THE PROBLEM =
If a line in the data contains "form", copy it out.

Items listed in a dataset
import Mathlib
import HarnessLib

/-!
# Route `KLProgramme` — engine support, route (L2), FAT layer 5b: scalar inequalities for the closed form of `α_n` — the weight sum `W`,
# the support count `N̄_s`, and the final product `√W·√(16·2M·L²·N̄_s)·A₀ ≤ C·(M/β)/Λ`

Cell `gate-hubbard-kl`, seat hubbard-kl-k3c2-p3; gen-4 ENGINE child stmt-HubbardSuperconductivity-19855 (`stub_engine_step_norms`, `α_n`).
Companion of `…AlphaFatScalars`: with the canonical rates (`1/s₀ = x₀(M/β)/Λ`, `1/s₁ = x₁/Λ`, `1/(s₂(N_r−1)) ≤ x₂/Λ`, `1/(s₃(N_r−1)) ≤ x₃N_r`)
the additive weight sum is `W ≤ 4096·x₀·C_b·(M/β)·N_r/Λ²` (far term via `δ_L ≤ Λ²L`, `L/(10N_r) ≤ R₀`), the fat support count is
`N̄_s ≤ C_N·βL²Λ²/N_r`, and the per-pair bound collapses to `T ≤ 4√(2·x₀C_bC_N')·(M/β)/Λ` — `N_r` cancels.  Pure real algebra. [folklore]
-/

noncomputable section

namespace Summit.HubbardSuperconductivity.HubbardSuperconductivity.Theorems.TorusFourierL2

set_option linter.dupNamespace false -- summit = problem name (single-conjunct summit), D-0017

/-- **The Euclidean tangential datum of the slice profile along the tangent step**: `ℓ₁(4+2A) + K₂(√2ρ_f)(√2ℓ) ≤ (ℓ/N_r)(4+2A+2K₂c_ρπ)`.
[folklore] -/
theorem tangentTau_le {A K₂ ρf ℓ l1 cρ Nr : ℝ} (hA : 0 ≤ A) (hK₂ : 0 ≤ K₂) (hℓ : 0 ≤ ℓ) (hNr : 0 < Nr) (hl1 : l1 ≤ ℓ / Nr)
    (hρfb : ρf ≤ cρ * Real.pi / Nr) :
    l1 * (4 + 2 * A) + K₂ * (Real.sqrt 2 * ρf) * (Real.sqrt 2 * ℓ) ≤ ℓ / Nr * (4 + 2 * A + 2 * K₂ * (cρ * Real.pi)) := by
  have hs2 : Real.sqrt 2 * Real.sqrt 2 = 2 := Real.mul_self_sqrt (by norm_num)
  have e : K₂ * (Real.sqrt 2 * ρf) * (Real.sqrt 2 * ℓ) = 2 * K₂ * ρf * ℓ := by
    calc K₂ * (Real.sqrt 2 * ρf) * (Real.sqrt 2 * ℓ) = (Real.sqrt 2 * Real.sqrt 2) * K₂ * ρf * ℓ := by ring
      _ = 2 * K₂ * ρf * ℓ := by rw [hs2]
  rw [e]
  have h1 : l1 * (4 + 2 * A) ≤ ℓ / Nr * (4 + 2 * A) := mul_le_mul_of_nonneg_right hl1 (by positivity)
  have h2 : 2 * K₂ * ρf * ℓ ≤ 2 * K₂ * (cρ * Real.pi / Nr) * ℓ :=
    mul_le_mul_of_nonneg_right (mul_le_mul_of_nonneg_left hρfb (by positivity)) hℓ
  have e2 : ℓ / Nr * (4 + 2 * A + 2 * K₂ * (cρ * Real.pi)) = ℓ / Nr * (4 + 2 * A) + 2 * K₂ * (cρ * Real.pi / Nr) * ℓ := by
    field_simp
  rw [e2]; exact add_le_add h1 h2

/-- **The additive weight sum with canonical rates**: if `1/s₀ = x₀(M/β)/Λ ≥ 1`, `1/s₁ = x₁/Λ`, `1/(s₂(N_r−1)) ≤ x₂/Λ`,
`1/(s₃(N_r−1)) ≤ x₃N_r`, `Λ ≤ e₀ ≤ 1`, `N_r ≥ 2`, `δ_L ≤ Λ²L`, `L/(10N_r) ≤ R₀`, then
`W ≤ 4096·x₀·(4(2√2x₂+2)(2√2x₃+1) + 160x₁(x₁+1)²/δ_L)·(M/β)·N_r/Λ²`. [folklore] -/
theorem wBracket_le {s₀ s₁ s₂ s₃ Nr R₀ Λ e₀ Mβ x₀ x₁ x₂ x₃ δL L : ℝ} (hs₀ : 0 < s₀) (hs₁ : 0 < s₁) (hs₂ : 0 < s₂) (hs₃ : 0 < s₃)
    (hΛ : 0 < Λ) (hΛe : Λ ≤ e₀) (he₁ : e₀ ≤ 1) (hNr : 2 ≤ Nr) (hMβ : 0 ≤ Mβ) (hx₀ : 0 ≤ x₀) (hx₂ : 0 ≤ x₂) (hx₃ : 0 ≤ x₃)
    (hδL : 0 < δL) (hL : 0 < L)
    (h0 : 1 / s₀ = x₀ * Mβ / Λ) (h0' : 1 ≤ 1 / s₀) (h1 : 1 / s₁ = x₁ / Λ)
    (h2 : 1 / (s₂ * (Nr - 1)) ≤ x₂ / Λ) (h3 : 1 / (s₃ * (Nr - 1)) ≤ x₃ * Nr) (hΛL : δL ≤ Λ ^ 2 * L) (hR₀ : L / (10 * Nr) ≤ R₀) :
    2048 * (1 / s₀ + 1) *
        (4 * ((2 * Real.sqrt 2 / (s₂ * (Nr - 1)) + 2) * (2 * Real.sqrt 2 / (s₃ * (Nr - 1)) + 2)) + 16 * (1 / s₁ + 1) ^ 2 / (1 + s₁ * R₀)) ≤
      4096 * x₀ * (4 * ((2 * Real.sqrt 2 * x₂ + 2) * (2 * Real.sqrt 2 * x₃ + 1)) + 160 * x₁ * (x₁ + 1) ^ 2 / δL) * Mβ * Nr / Λ ^ 2 := by
  have hNr1 : 0 < Nr - 1 := by linarith
  have hNr0 : 0 < Nr := by linarith
  have hs2 : 0 ≤ Real.sqrt 2 := Real.sqrt_nonneg 2
  -- the prefactor
  have hpre : 1 / s₀ + 1 ≤ 2 * (x₀ * Mβ / Λ) := by rw [← h0]; linarith
  have hpre0 : 0 ≤ 1 / s₀ + 1 := by positivity
  -- the near bracket: `2√2/(s₂(Nr−1)) + 2 ≤ (2√2x₂ + 2)/Λ` and `2√2/(s₃(Nr−1)) + 2 ≤ (2√2x₃ + 1)·Nr`
  have hΛ1 : Λ ≤ 1 := hΛe.trans he₁
  have hA : 2 * Real.sqrt 2 / (s₂ * (Nr - 1)) + 2 ≤ (2 * Real.sqrt 2 * x₂ + 2) / Λ := by
    have e1 : 2 * Real.sqrt 2 / (s₂ * (Nr - 1)) = 2 * Real.sqrt 2 * (1 / (s₂ * (Nr - 1))) := by ring
    rw [e1, add_div]
    refine add_le_add ?_ ?_
    · rw [mul_div_assoc]; exact mul_le_mul_of_nonneg_left h2 (by positivity)
    · rw [le_div_iff₀ hΛ]; nlinarith
  have hA0 : 0 ≤ 2 * Real.sqrt 2 / (s₂ * (Nr - 1)) + 2 := by positivity
  have hB : 2 * Real.sqrt 2 / (s₃ * (Nr - 1)) + 2 ≤ (2 * Real.sqrt 2 * x₃ + 1) * Nr := by
    have e1 : 2 * Real.sqrt 2 / (s₃ * (Nr - 1)) = 2 * Real.sqrt 2 * (1 / (s₃ * (Nr - 1))) := by ring
    rw [e1]
    have := mul_le_mul_of_nonneg_left h3 (by positivity : 0 ≤ 2 * Real.sqrt 2)
    nlinarith
  have hB0 : 0 ≤ 2 * Real.sqrt 2 / (s₃ * (Nr - 1)) + 2 := by positivity
  have hnear : 4 * ((2 * Real.sqrt 2 / (s₂ * (Nr - 1)) + 2) * (2 * Real.sqrt 2 / (s₃ * (Nr - 1)) + 2)) ≤
      4 * ((2 * Real.sqrt 2 * x₂ + 2) * (2 * Real.sqrt 2 * x₃ + 1)) * Nr / Λ := by
    have := mul_le_mul hA hB hB0 (by positivity)
    calc 4 * ((2 * Real.sqrt 2 / (s₂ * (Nr - 1)) + 2) * (2 * Real.sqrt 2 / (s₃ * (Nr - 1)) + 2))
        ≤ 4 * ((2 * Real.sqrt 2 * x₂ + 2) / Λ * ((2 * Real.sqrt 2 * x₃ + 1) * Nr)) := by gcongr
      _ = 4 * ((2 * Real.sqrt 2 * x₂ + 2) * (2 * Real.sqrt 2 * x₃ + 1)) * Nr / Λ := by field_simp
  -- the far term: `16(1/s₁+1)²/(1+s₁R₀) ≤ 160 x₁(x₁+1)² Nr/(δL Λ)`
  have hs₁eq : s₁ = Λ / x₁ := by
    have hx₁0 : 0 < x₁ := by
      by_contra h; push Not at h
      have : 1 / s₁ ≤ 0 := by rw [h1]; exact div_nonpos_of_nonpos_of_nonneg h hΛ.le
      linarith [one_div_pos.2 hs₁]
    field_simp at h1 ⊢; linarith
  have hx₁0 : 0 < x₁ := by
    by_contra h; push Not at h
    have : 1 / s₁ ≤ 0 := by rw [h1]; exact div_nonpos_of_nonpos_of_nonneg h hΛ.le
    linarith [one_div_pos.2 hs₁]
  have hfar : 16 * (1 / s₁ + 1) ^ 2 / (1 + s₁ * R₀) ≤ 160 * x₁ * (x₁ + 1) ^ 2 / δL * Nr / Λ := by
    have hR0 : 0 < R₀ := lt_of_lt_of_le (by positivity) hR₀
    -- `(1/s₁ + 1) ≤ (x₁ + 1)/Λ`
    have hq : 1 / s₁ + 1 ≤ (x₁ + 1) / Λ := by
      rw [h1, add_div]; refine add_le_add le_rfl ?_; rw [le_div_iff₀ hΛ]; linarith
    have hq0 : 0 ≤ 1 / s₁ + 1 := by positivity
    -- `1 + s₁R₀ ≥ s₁R₀ = ΛR₀/x₁ ≥ ΛL/(10 Nr x₁)`
    have hden : Λ * L / (10 * Nr * x₁) ≤ 1 + s₁ * R₀ := by
      rw [hs₁eq]
      have : Λ * L / (10 * Nr * x₁) ≤ Λ / x₁ * R₀ := by
        rw [div_mul_eq_mul_div, div_le_div_iff₀ (by positivity) hx₁0]
        have := mul_le_mul_of_nonneg_left hR₀ (by positivity : 0 ≤ Λ * x₁ * (10 * Nr))
        calc Λ * L * x₁ = Λ * x₁ * (10 * Nr) * (L / (10 * Nr)) := by field_simp
          _ ≤ Λ * x₁ * (10 * Nr) * R₀ := this
          _ = Λ * R₀ * (10 * Nr * x₁) := by ring
      linarith
    have hden0 : 0 < Λ * L / (10 * Nr * x₁) := by positivity
    calc 16 * (1 / s₁ + 1) ^ 2 / (1 + s₁ * R₀) ≤ 16 * ((x₁ + 1) / Λ) ^ 2 / (Λ * L / (10 * Nr * x₁)) := by
          gcongr
      _ = 160 * x₁ * (x₁ + 1) ^ 2 * Nr / (Λ * (Λ ^ 2 * L)) := by field_simp; ring
      _ ≤ 160 * x₁ * (x₁ + 1) ^ 2 * Nr / (Λ * δL) := by
          exact div_le_div_of_nonneg_left (by positivity) (by positivity) (mul_le_mul_of_nonneg_left hΛL hΛ.le)
      _ = 160 * x₁ * (x₁ + 1) ^ 2 / δL * Nr / Λ := by field_simp
  -- assemble
  have hbr : 4 * ((2 * Real.sqrt 2 / (s₂ * (Nr - 1)) + 2) * (2 * Real.sqrt 2 / (s₃ * (Nr - 1)) + 2)) + 16 * (1 / s₁ + 1) ^ 2 / (1 + s₁ * R₀) ≤
      (4 * ((2 * Real.sqrt 2 * x₂ + 2) * (2 * Real.sqrt 2 * x₃ + 1)) + 160 * x₁ * (x₁ + 1) ^ 2 / δL) * Nr / Λ := by
    have e : (4 * ((2 * Real.sqrt 2 * x₂ + 2) * (2 * Real.sqrt 2 * x₃ + 1)) + 160 * x₁ * (x₁ + 1) ^ 2 / δL) * Nr / Λ =
        4 * ((2 * Real.sqrt 2 * x₂ + 2) * (2 * Real.sqrt 2 * x₃ + 1)) * Nr / Λ + 160 * x₁ * (x₁ + 1) ^ 2 / δL * Nr / Λ := by ring
    rw [e]; exact add_le_add hnear hfar
  have hbr0 : 0 ≤ 4 * ((2 * Real.sqrt 2 / (s₂ * (Nr - 1)) + 2) * (2 * Real.sqrt 2 / (s₃ * (Nr - 1)) + 2)) + 16 * (1 / s₁ + 1) ^ 2 / (1 + s₁ * R₀) := by
    have hR0 : 0 < R₀ := lt_of_lt_of_le (by positivity) hR₀
    positivity
  calc 2048 * (1 / s₀ + 1) * (4 * ((2 * Real.sqrt 2 / (s₂ * (Nr - 1)) + 2) * (2 * Real.sqrt 2 / (s₃ * (Nr - 1)) + 2)) +
        16 * (1 / s₁ + 1) ^ 2 / (1 + s₁ * R₀))
      ≤ 2048 * (2 * (x₀ * Mβ / Λ)) * ((4 * ((2 * Real.sqrt 2 * x₂ + 2) * (2 * Real.sqrt 2 * x₃ + 1)) + 160 * x₁ * (x₁ + 1) ^ 2 / δL) * Nr / Λ) := by
        gcongr
    _ = 4096 * x₀ * (4 * ((2 * Real.sqrt 2 * x₂ + 2) * (2 * Real.sqrt 2 * x₃ + 1)) + 160 * x₁ * (x₁ + 1) ^ 2 / δL) * Mβ * Nr / Λ ^ 2 := by
        field_simp; ring

/-- **The fat support count in closed form**: with `π ≤ Λ_mβ`, `Λ_m = 4Λ`, `Λ_m + Kpρ_f² ≤ Λ·c₁`, `2ρ_f ≤ 2c_ρπ/N_r`, and the two thresholds
absorbing the `+2`'s: `N̄_s ≤ 128·c₁·c_ρ/(π²γ) · βL²Λ²/N_r`. [folklore] -/
theorem fatSupport_le {Λ Λm β L γ Kp ρf cρ c₁ Nr : ℝ} (hΛ : 0 < Λ) (hβ : 0 < β) (hL : 0 < L) (hγ : 0 < γ) (hNr : 0 < Nr)
    (hc₁ : 0 ≤ c₁) (hΛm : Λm = 4 * Λ) (hπ : Real.pi ≤ Λm * β) (hsh : Λm + Kp * ρf ^ 2 ≤ Λ * c₁) (hρfb : ρf ≤ cρ * Real.pi / Nr)
    (hKρ : 0 ≤ Kp * ρf ^ 2)
    (hY₁ : 2 ≤ Real.sqrt 2 * L * ((Λm + Kp * ρf ^ 2) / γ) / Real.pi) (hY₂ : 2 ≤ Real.sqrt 2 * L * (2 * ρf) / Real.pi) :
    (Λm * β / Real.pi + 1) * ((Real.sqrt 2 * L * ((Λm + Kp * ρf ^ 2) / γ) / Real.pi + 2) * (Real.sqrt 2 * L * (2 * ρf) / Real.pi + 2)) ≤
      128 * c₁ * cρ / (Real.pi ^ 2 * γ) * (β * L ^ 2 * Λ ^ 2 / Nr) := by
  have hπ0 := Real.pi_pos
  have hs2 : Real.sqrt 2 * Real.sqrt 2 = 2 := Real.mul_self_sqrt (by norm_num)
  have hs0 : 0 ≤ Real.sqrt 2 := Real.sqrt_nonneg 2
  have h1 : Λm * β / Real.pi + 1 ≤ 2 * (Λm * β / Real.pi) := by
    have : 1 ≤ Λm * β / Real.pi := by rw [le_div_iff₀ hπ0]; linarith
    linarith
  have h2 : Real.sqrt 2 * L * ((Λm + Kp * ρf ^ 2) / γ) / Real.pi + 2 ≤ 2 * (Real.sqrt 2 * L * (Λ * c₁ / γ) / Real.pi) := by
    have : Real.sqrt 2 * L * ((Λm + Kp * ρf ^ 2) / γ) / Real.pi ≤ Real.sqrt 2 * L * (Λ * c₁ / γ) / Real.pi := by gcongr
    linarith
  have h3 : Real.sqrt 2 * L * (2 * ρf) / Real.pi + 2 ≤ 2 * (Real.sqrt 2 * L * (2 * (cρ * Real.pi / Nr)) / Real.pi) := by
    have : Real.sqrt 2 * L * (2 * ρf) / Real.pi ≤ Real.sqrt 2 * L * (2 * (cρ * Real.pi / Nr)) / Real.pi := by gcongr
    linarith
  have h10 : 0 ≤ Λm * β / Real.pi + 1 := by rw [hΛm]; positivity
  have h20 : 0 ≤ Real.sqrt 2 * L * ((Λm + Kp * ρf ^ 2) / γ) / Real.pi + 2 := by rw [hΛm]; positivity
  have h30 : 0 ≤ Real.sqrt 2 * L * (2 * ρf) / Real.pi + 2 := by positivity
  have h00 : 0 ≤ 2 * (Λm * β / Real.pi) := by rw [hΛm]; positivity
  calc _ ≤ (2 * (Λm * β / Real.pi)) * ((2 * (Real.sqrt 2 * L * (Λ * c₁ / γ) / Real.pi)) * (2 * (Real.sqrt 2 * L * (2 * (cρ * Real.pi / Nr)) / Real.pi))) :=
        mul_le_mul h1 (mul_le_mul h2 h3 h30 (by positivity)) (mul_nonneg h20 h30) h00
    _ = 128 * c₁ * cρ / (Real.pi ^ 2 * γ) * (β * L ^ 2 * Λ ^ 2 / Nr) := by
        have hs2sq : Real.sqrt 2 ^ 2 = 2 := by rw [pow_two]; exact hs2
        rw [hΛm]; field_simp; ring_nf; rw [hs2sq]; ring

/-- **The final product**: if `W ≤ C_W·(M/β)·N_r/Λ²` and `N̄_s ≤ C_N·βL²Λ²/N_r`, then
`√W·√(16·2M·L²·N̄_s)·((βL²)⁻²·4βL²/Λ) ≤ 4√(32·C_W·C_N)·(M/β)/Λ`. [folklore] -/
theorem alphaProduct_le {W Ns CW CN M β L Λ Nr : ℝ} (hW0 : 0 ≤ W) (hNs0 : 0 ≤ Ns) (hCW : 0 ≤ CW) (hCN : 0 ≤ CN) (hM : 0 < M) (hβ : 0 < β)
    (hL : 0 < L) (hΛ : 0 < Λ) (hNr : 0 < Nr) (hW : W ≤ CW * (M / β) * Nr / Λ ^ 2) (hNs : Ns ≤ CN * (β * L ^ 2 * Λ ^ 2 / Nr)) :
    Real.sqrt W * Real.sqrt (16 * (2 * M) * L ^ 2 * Ns) * ((1 / (β * L ^ 2)) ^ 2 * (4 * (β * L ^ 2) / Λ)) ≤
      4 * Real.sqrt (32 * CW * CN) * (M / β) / Λ := by
  have h1 : Real.sqrt W * Real.sqrt (16 * (2 * M) * L ^ 2 * Ns) = Real.sqrt (W * (16 * (2 * M) * L ^ 2 * Ns)) :=
    (Real.sqrt_mul hW0 _).symm
  rw [h1]
  have h2 : W * (16 * (2 * M) * L ^ 2 * Ns) ≤ (CW * (M / β) * Nr / Λ ^ 2) * (16 * (2 * M) * L ^ 2 * (CN * (β * L ^ 2 * Λ ^ 2 / Nr))) :=
    mul_le_mul hW (by gcongr) (by positivity) (by positivity)
  have h3 : (CW * (M / β) * Nr / Λ ^ 2) * (16 * (2 * M) * L ^ 2 * (CN * (β * L ^ 2 * Λ ^ 2 / Nr))) = (Real.sqrt (32 * CW * CN) * M * L ^ 2) ^ 2 := by
    rw [mul_pow, mul_pow, Real.sq_sqrt (by positivity)]; field_simp; ring
  have h4 : Real.sqrt (W * (16 * (2 * M) * L ^ 2 * Ns)) ≤ Real.sqrt (32 * CW * CN) * M * L ^ 2 := by
    rw [← Real.sqrt_sq (by positivity : 0 ≤ Real.sqrt (32 * CW * CN) * M * L ^ 2), ← h3]
    exact Real.sqrt_le_sqrt h2
  calc Real.sqrt (W * (16 * (2 * M) * L ^ 2 * Ns)) * ((1 / (β * L ^ 2)) ^ 2 * (4 * (β * L ^ 2) / Λ))
      ≤ (Real.sqrt (32 * CW * CN) * M * L ^ 2) * ((1 / (β * L ^ 2)) ^ 2 * (4 * (β * L ^ 2) / Λ)) :=
        mul_le_mul_of_nonneg_right h4 (by positivity)
    _ = 4 * Real.sqrt (32 * CW * CN) * (M / β) / Λ := by field_simp

end Summit.HubbardSuperconductivity.HubbardSuperconductivity.Theorems.TorusFourierL2

end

EXERCISE ANSWER =
# Route `KLProgramme` — engine support, route (L2), FAT layer 5b: scalar inequalities for the closed form of `α_n` — the weight sum `W`,
/-- **The fat support count in closed form**: with `π ≤ Λ_mβ`, `Λ_m = 4Λ`, `Λ_m + Kpρ_f² ≤ Λ·c₁`, `2ρ_f ≤ 2c_ρπ/N_r`, and the two thresholds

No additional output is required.